[THE DATA]

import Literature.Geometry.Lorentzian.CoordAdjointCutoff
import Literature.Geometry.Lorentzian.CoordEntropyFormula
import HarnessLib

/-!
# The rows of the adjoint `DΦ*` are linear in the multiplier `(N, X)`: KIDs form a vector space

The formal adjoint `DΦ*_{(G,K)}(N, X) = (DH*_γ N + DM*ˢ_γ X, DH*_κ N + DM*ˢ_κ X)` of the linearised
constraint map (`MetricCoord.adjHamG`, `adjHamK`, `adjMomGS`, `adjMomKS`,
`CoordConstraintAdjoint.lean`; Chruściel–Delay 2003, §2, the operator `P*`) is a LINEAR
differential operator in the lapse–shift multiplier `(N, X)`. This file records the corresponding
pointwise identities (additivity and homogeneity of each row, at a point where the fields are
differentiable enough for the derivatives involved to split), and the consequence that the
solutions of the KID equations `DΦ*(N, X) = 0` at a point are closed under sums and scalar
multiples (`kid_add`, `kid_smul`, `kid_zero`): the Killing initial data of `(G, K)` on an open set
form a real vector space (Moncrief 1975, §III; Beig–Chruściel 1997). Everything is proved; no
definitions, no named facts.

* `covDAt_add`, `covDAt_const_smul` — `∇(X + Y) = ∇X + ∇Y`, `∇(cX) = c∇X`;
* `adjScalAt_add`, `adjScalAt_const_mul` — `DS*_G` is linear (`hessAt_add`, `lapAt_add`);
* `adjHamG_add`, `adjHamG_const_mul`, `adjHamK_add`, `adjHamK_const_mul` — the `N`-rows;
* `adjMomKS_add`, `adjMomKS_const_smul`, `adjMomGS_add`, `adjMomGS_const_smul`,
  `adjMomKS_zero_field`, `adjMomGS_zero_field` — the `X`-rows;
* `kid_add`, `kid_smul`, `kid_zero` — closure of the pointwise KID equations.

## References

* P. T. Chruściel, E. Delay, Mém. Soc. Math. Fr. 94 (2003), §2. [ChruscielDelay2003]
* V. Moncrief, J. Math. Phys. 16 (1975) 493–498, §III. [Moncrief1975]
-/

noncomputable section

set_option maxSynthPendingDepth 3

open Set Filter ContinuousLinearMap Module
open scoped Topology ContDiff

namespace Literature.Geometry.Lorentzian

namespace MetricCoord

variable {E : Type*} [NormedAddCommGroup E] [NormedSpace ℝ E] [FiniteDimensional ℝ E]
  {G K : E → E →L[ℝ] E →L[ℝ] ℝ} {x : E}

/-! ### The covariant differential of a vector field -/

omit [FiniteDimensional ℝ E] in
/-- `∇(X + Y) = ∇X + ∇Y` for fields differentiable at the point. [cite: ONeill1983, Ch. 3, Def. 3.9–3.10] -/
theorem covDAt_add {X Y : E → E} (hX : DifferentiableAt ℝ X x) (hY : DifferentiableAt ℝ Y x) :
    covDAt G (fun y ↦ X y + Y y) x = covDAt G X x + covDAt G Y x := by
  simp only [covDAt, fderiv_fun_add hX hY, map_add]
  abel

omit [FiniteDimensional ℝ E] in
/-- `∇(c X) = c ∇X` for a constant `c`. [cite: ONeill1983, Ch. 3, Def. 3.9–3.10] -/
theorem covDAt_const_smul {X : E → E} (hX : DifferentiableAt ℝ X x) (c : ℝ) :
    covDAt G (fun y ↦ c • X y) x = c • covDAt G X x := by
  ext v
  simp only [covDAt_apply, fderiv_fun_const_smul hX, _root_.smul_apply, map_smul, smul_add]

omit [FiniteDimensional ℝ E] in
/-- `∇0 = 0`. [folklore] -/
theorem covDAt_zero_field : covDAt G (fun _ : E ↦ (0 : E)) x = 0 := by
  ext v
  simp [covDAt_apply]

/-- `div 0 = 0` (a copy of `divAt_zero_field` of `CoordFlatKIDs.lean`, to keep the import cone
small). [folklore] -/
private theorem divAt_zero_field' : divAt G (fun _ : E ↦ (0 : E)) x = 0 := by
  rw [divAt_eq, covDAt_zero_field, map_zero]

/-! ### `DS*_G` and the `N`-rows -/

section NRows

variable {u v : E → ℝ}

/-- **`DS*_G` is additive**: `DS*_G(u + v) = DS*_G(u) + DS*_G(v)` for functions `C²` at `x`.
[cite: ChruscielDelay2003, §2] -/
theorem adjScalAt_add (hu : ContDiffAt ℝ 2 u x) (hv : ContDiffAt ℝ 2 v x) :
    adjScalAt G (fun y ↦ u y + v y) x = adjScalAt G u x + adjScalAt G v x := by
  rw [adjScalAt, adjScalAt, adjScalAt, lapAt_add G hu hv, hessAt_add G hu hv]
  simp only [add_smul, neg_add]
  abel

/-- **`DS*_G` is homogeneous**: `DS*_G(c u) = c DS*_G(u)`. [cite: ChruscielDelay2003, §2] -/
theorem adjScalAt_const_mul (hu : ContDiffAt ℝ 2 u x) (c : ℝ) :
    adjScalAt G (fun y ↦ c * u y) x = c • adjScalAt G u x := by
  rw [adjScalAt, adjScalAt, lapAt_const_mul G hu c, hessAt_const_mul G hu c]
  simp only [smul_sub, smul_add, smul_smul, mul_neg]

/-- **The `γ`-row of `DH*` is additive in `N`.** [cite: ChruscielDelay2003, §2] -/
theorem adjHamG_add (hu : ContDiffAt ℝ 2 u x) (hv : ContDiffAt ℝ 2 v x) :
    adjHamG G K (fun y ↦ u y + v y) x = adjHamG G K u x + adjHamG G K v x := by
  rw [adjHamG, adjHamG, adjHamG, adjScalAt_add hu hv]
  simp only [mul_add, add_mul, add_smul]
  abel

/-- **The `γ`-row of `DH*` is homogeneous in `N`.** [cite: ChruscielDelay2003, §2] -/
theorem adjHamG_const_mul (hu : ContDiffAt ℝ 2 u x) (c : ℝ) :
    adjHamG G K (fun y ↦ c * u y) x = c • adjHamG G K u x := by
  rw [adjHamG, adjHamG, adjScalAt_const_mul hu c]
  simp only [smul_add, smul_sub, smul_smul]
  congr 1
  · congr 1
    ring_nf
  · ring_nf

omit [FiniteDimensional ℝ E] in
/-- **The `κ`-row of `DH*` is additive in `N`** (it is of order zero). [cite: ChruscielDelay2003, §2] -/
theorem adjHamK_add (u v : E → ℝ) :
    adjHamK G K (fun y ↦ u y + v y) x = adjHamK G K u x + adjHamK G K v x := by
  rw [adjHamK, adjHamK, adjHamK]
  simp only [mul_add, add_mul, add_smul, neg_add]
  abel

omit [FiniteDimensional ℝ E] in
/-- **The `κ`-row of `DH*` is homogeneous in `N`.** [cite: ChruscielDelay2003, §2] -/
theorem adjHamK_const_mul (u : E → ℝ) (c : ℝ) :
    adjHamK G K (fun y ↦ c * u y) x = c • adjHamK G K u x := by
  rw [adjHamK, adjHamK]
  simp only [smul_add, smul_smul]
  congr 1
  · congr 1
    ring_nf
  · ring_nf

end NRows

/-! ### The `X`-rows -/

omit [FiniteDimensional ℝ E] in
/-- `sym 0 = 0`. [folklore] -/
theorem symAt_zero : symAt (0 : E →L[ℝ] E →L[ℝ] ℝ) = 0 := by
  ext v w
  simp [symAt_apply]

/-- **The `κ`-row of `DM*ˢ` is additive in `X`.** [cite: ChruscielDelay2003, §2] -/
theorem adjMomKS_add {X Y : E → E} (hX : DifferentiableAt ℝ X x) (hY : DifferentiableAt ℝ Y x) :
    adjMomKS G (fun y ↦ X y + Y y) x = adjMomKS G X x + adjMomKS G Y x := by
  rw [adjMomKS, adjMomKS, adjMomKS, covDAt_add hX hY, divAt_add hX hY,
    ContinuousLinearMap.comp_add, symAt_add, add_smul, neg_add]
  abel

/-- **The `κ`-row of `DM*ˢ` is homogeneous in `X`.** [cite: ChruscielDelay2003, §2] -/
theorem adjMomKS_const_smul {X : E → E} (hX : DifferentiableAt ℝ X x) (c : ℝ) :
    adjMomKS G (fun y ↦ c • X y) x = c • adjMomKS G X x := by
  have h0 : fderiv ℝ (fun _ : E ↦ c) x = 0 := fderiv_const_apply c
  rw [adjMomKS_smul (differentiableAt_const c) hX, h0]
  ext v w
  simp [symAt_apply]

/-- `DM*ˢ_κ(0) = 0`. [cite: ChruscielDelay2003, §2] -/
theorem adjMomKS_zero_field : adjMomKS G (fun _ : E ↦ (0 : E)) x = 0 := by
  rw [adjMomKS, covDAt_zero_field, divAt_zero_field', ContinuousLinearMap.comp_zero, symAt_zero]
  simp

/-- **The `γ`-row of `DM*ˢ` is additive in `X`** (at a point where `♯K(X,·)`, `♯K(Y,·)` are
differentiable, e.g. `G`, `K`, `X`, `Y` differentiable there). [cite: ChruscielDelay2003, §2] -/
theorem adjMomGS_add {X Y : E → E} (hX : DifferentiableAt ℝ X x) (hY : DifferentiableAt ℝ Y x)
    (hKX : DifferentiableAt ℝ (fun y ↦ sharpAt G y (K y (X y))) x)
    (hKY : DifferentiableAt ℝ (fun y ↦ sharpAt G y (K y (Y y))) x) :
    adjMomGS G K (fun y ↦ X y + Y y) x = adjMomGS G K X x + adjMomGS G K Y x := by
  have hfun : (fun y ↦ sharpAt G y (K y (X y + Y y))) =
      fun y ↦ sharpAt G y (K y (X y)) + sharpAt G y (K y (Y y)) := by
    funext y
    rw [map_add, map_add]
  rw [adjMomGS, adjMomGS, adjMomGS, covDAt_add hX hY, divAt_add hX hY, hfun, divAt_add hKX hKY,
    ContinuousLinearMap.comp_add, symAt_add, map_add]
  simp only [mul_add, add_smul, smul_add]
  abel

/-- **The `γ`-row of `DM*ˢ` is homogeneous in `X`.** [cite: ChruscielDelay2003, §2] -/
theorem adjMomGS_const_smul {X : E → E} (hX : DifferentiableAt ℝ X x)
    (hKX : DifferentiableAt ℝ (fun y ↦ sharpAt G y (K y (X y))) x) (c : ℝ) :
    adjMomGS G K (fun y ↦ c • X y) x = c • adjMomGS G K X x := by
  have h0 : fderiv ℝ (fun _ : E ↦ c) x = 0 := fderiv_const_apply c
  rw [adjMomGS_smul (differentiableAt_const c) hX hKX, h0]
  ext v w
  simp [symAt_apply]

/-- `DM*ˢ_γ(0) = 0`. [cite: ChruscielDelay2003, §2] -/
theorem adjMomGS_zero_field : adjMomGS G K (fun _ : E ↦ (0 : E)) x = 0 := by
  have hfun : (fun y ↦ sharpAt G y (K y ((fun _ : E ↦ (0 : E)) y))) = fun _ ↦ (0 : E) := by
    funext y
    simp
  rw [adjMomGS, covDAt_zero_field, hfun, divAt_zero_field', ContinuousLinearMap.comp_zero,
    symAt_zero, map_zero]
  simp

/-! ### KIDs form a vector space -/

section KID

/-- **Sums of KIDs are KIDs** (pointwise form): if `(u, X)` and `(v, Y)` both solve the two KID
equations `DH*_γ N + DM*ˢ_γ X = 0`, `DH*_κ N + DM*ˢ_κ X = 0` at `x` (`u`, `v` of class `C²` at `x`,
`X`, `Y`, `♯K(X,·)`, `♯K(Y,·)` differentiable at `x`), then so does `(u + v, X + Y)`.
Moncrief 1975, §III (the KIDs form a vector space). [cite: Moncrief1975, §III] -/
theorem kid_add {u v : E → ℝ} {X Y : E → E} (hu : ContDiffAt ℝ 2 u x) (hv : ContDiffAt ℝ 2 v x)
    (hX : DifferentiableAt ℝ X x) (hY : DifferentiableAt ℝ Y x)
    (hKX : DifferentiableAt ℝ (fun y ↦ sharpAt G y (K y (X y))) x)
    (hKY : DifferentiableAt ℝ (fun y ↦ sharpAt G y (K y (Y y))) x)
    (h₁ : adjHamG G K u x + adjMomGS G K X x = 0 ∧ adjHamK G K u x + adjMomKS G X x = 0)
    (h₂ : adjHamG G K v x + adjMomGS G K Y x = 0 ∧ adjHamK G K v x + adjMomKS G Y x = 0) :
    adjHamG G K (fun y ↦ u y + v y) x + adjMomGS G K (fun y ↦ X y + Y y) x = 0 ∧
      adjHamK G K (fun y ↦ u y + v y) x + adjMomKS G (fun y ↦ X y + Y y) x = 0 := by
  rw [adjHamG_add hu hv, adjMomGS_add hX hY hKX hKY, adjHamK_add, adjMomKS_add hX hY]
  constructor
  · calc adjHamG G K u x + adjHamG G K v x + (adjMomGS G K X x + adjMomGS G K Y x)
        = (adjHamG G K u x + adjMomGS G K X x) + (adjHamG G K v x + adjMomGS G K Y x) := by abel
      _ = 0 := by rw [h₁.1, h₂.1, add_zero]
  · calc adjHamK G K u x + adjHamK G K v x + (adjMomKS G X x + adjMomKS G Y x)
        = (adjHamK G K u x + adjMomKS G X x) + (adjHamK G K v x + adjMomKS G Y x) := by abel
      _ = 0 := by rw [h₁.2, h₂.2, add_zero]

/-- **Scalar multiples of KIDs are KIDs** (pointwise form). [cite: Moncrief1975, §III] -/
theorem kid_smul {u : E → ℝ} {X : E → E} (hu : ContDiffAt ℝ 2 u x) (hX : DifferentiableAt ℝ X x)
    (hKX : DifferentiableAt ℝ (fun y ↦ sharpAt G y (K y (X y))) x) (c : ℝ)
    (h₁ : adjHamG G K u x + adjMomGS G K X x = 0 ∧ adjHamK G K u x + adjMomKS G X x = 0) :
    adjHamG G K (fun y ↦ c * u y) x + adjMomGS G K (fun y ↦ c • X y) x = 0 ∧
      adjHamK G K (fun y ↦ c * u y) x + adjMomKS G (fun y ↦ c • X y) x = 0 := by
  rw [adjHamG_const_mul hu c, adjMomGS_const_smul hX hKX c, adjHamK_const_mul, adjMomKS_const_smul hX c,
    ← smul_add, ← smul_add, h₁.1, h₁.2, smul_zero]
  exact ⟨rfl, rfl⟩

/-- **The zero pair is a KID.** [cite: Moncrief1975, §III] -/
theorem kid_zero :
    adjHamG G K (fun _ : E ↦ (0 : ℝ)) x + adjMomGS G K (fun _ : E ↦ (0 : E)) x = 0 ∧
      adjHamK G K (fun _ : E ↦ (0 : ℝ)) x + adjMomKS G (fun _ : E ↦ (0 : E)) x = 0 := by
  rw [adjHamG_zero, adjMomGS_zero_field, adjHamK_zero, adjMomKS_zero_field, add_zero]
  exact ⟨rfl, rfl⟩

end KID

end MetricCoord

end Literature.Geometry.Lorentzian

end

[/THE DATA]
[THE DATA]

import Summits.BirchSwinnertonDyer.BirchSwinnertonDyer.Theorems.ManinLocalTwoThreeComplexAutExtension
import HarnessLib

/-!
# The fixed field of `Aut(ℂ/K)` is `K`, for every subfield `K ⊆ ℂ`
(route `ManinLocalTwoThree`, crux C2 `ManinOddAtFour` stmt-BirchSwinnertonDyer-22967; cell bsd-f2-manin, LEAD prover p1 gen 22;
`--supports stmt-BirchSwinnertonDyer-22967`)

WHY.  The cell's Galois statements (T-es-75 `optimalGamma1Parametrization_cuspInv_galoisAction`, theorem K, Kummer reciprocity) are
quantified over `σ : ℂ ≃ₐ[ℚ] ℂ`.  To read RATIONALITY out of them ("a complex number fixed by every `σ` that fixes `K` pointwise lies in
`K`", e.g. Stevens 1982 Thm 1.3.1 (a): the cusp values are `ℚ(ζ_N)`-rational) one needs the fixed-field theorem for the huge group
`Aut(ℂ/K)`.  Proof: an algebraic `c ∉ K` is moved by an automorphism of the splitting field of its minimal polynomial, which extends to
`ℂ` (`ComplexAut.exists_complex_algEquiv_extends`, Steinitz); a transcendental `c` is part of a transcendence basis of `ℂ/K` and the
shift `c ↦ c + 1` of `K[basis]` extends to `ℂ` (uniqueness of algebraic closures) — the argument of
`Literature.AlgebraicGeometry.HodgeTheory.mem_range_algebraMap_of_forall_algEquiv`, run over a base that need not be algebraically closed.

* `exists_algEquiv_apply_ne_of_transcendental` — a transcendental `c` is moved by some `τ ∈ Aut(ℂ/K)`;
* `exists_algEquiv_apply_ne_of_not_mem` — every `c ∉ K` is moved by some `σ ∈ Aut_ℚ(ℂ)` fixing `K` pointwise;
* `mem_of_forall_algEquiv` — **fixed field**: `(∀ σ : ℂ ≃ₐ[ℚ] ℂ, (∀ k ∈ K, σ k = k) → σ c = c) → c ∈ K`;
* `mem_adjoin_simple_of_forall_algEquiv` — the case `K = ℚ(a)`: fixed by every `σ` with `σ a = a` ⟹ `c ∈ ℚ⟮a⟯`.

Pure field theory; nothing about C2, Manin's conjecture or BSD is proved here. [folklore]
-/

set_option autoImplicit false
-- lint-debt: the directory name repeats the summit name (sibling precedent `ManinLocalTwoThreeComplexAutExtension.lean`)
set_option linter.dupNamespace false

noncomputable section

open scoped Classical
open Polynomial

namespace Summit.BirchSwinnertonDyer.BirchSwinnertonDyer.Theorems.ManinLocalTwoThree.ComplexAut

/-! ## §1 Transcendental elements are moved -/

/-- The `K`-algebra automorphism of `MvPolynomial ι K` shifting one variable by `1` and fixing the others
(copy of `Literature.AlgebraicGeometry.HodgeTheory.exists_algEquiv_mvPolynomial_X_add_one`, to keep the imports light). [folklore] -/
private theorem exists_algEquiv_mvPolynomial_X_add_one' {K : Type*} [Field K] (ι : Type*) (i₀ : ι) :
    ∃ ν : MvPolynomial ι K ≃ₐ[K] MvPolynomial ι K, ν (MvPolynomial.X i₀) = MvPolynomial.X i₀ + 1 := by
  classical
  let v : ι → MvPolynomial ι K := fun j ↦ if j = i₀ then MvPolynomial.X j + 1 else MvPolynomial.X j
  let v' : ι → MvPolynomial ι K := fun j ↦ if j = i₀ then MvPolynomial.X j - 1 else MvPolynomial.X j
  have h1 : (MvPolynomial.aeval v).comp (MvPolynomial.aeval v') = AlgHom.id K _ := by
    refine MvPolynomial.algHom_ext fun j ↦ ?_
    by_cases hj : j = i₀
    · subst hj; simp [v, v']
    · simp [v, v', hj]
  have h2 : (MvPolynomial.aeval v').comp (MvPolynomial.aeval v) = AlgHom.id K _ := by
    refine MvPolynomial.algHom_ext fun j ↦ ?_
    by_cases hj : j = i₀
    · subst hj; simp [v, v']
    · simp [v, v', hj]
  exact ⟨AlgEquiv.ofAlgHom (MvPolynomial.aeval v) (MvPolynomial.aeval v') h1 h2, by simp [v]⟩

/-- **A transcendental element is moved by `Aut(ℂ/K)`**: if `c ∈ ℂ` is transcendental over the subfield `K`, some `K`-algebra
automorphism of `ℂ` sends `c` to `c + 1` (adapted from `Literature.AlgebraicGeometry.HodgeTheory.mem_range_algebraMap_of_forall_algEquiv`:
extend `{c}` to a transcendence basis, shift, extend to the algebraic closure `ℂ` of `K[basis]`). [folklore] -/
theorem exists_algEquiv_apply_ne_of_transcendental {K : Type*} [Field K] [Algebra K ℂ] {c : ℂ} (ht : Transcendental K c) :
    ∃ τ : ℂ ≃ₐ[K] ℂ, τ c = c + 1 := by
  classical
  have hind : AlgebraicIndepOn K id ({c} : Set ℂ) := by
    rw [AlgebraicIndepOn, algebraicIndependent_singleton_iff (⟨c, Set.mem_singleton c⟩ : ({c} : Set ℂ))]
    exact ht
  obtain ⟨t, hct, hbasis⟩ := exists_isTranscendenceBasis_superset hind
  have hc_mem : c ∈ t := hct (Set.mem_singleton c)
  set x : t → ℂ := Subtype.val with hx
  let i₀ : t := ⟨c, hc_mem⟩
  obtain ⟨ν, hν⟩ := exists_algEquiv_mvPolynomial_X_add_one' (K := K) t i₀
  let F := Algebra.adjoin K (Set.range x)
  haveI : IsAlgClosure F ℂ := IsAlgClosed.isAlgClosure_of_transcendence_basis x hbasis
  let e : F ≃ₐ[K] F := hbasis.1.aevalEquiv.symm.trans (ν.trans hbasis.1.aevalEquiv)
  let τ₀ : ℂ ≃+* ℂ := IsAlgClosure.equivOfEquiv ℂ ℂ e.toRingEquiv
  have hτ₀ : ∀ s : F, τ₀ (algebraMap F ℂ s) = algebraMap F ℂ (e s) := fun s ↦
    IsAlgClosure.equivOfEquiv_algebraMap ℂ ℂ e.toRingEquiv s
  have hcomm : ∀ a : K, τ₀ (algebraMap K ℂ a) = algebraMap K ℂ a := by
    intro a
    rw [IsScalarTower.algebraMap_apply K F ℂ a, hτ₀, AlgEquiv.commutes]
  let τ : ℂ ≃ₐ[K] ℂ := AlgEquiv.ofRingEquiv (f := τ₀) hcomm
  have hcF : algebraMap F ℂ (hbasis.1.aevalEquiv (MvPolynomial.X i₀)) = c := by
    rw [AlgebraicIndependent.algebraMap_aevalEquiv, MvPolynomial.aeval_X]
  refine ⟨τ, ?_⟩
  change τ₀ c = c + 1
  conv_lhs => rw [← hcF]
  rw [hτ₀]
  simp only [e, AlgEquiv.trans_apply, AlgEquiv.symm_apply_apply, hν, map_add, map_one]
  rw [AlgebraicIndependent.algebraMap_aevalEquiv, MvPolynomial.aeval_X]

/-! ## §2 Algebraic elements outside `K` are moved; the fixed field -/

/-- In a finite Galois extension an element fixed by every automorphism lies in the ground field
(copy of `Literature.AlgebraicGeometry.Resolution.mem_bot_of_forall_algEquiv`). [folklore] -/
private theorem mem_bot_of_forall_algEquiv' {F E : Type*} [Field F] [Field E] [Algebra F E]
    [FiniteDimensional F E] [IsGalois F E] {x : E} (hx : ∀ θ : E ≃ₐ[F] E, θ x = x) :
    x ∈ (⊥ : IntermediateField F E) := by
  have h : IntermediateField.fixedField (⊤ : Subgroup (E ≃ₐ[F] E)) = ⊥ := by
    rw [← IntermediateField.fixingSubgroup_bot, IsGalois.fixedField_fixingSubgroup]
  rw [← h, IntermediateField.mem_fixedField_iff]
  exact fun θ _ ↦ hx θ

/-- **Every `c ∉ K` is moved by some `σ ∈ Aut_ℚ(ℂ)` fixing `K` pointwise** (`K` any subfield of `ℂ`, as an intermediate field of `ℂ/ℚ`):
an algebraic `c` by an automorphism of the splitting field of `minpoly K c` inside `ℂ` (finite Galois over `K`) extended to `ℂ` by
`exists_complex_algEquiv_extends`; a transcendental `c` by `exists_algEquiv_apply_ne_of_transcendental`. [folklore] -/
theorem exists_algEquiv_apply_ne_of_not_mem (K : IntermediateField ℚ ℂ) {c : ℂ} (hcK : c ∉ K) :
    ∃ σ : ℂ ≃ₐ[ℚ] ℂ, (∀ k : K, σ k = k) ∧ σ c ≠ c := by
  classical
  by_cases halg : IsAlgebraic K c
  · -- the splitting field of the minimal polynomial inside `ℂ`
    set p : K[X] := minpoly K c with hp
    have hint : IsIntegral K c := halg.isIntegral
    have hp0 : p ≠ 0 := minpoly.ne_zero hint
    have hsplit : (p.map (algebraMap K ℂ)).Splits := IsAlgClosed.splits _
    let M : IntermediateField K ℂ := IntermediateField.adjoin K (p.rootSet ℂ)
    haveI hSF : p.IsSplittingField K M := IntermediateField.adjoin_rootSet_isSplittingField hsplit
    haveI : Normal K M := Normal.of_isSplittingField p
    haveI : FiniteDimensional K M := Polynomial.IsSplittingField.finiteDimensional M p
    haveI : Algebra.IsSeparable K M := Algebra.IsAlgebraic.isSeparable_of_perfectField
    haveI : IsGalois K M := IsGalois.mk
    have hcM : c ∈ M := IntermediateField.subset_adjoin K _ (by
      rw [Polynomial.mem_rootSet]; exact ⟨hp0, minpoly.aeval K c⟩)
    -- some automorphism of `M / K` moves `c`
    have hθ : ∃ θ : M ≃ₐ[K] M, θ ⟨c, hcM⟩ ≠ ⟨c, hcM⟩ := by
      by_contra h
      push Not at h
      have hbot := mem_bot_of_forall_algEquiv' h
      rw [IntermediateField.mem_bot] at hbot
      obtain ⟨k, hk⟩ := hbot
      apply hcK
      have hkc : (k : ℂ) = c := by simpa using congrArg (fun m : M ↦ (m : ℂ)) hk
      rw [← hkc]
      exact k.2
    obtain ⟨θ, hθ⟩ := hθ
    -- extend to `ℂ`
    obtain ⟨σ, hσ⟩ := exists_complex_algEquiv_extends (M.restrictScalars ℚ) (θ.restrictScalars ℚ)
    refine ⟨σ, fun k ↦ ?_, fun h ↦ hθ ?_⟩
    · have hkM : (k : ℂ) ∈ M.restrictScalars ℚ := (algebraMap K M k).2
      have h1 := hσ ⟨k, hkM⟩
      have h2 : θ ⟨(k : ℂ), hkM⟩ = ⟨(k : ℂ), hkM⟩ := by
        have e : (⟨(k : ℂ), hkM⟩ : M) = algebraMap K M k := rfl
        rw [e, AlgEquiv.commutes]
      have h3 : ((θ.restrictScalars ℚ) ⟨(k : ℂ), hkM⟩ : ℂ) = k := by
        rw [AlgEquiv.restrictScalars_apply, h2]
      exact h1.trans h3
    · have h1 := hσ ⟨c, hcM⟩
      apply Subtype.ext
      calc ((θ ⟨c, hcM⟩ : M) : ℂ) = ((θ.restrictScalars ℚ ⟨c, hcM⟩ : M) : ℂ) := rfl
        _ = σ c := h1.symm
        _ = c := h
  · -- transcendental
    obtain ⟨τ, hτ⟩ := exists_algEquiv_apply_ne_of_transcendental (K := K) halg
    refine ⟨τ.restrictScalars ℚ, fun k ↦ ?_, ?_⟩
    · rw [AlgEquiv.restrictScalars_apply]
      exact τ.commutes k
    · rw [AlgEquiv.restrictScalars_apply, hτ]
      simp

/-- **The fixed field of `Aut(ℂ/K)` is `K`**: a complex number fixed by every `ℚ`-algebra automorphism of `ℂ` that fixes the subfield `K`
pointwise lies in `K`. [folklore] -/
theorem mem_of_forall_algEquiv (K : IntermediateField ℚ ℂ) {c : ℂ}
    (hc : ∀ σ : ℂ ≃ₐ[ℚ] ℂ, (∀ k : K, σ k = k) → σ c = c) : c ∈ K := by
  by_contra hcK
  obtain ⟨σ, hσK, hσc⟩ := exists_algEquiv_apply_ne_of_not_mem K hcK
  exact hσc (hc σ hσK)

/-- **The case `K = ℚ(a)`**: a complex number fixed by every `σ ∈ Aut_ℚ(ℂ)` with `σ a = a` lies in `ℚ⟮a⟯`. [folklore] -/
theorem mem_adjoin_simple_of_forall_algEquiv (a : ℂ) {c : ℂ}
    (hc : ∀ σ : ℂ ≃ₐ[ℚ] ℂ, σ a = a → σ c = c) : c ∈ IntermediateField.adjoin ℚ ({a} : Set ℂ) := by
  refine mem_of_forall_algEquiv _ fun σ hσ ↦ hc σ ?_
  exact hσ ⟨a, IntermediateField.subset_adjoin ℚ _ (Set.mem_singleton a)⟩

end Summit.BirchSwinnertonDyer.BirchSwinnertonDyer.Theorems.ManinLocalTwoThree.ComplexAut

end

[/THE DATA]

TASK DESCRIPTION> Search the data for "Lorentzian". Copy every line that has it.

SOLVED EXERCISE>
import Literature.Geometry.Lorentzian.CoordAdjointCutoff
import Literature.Geometry.Lorentzian.CoordEntropyFormula
namespace Literature.Geometry.Lorentzian
end Literature.Geometry.Lorentzian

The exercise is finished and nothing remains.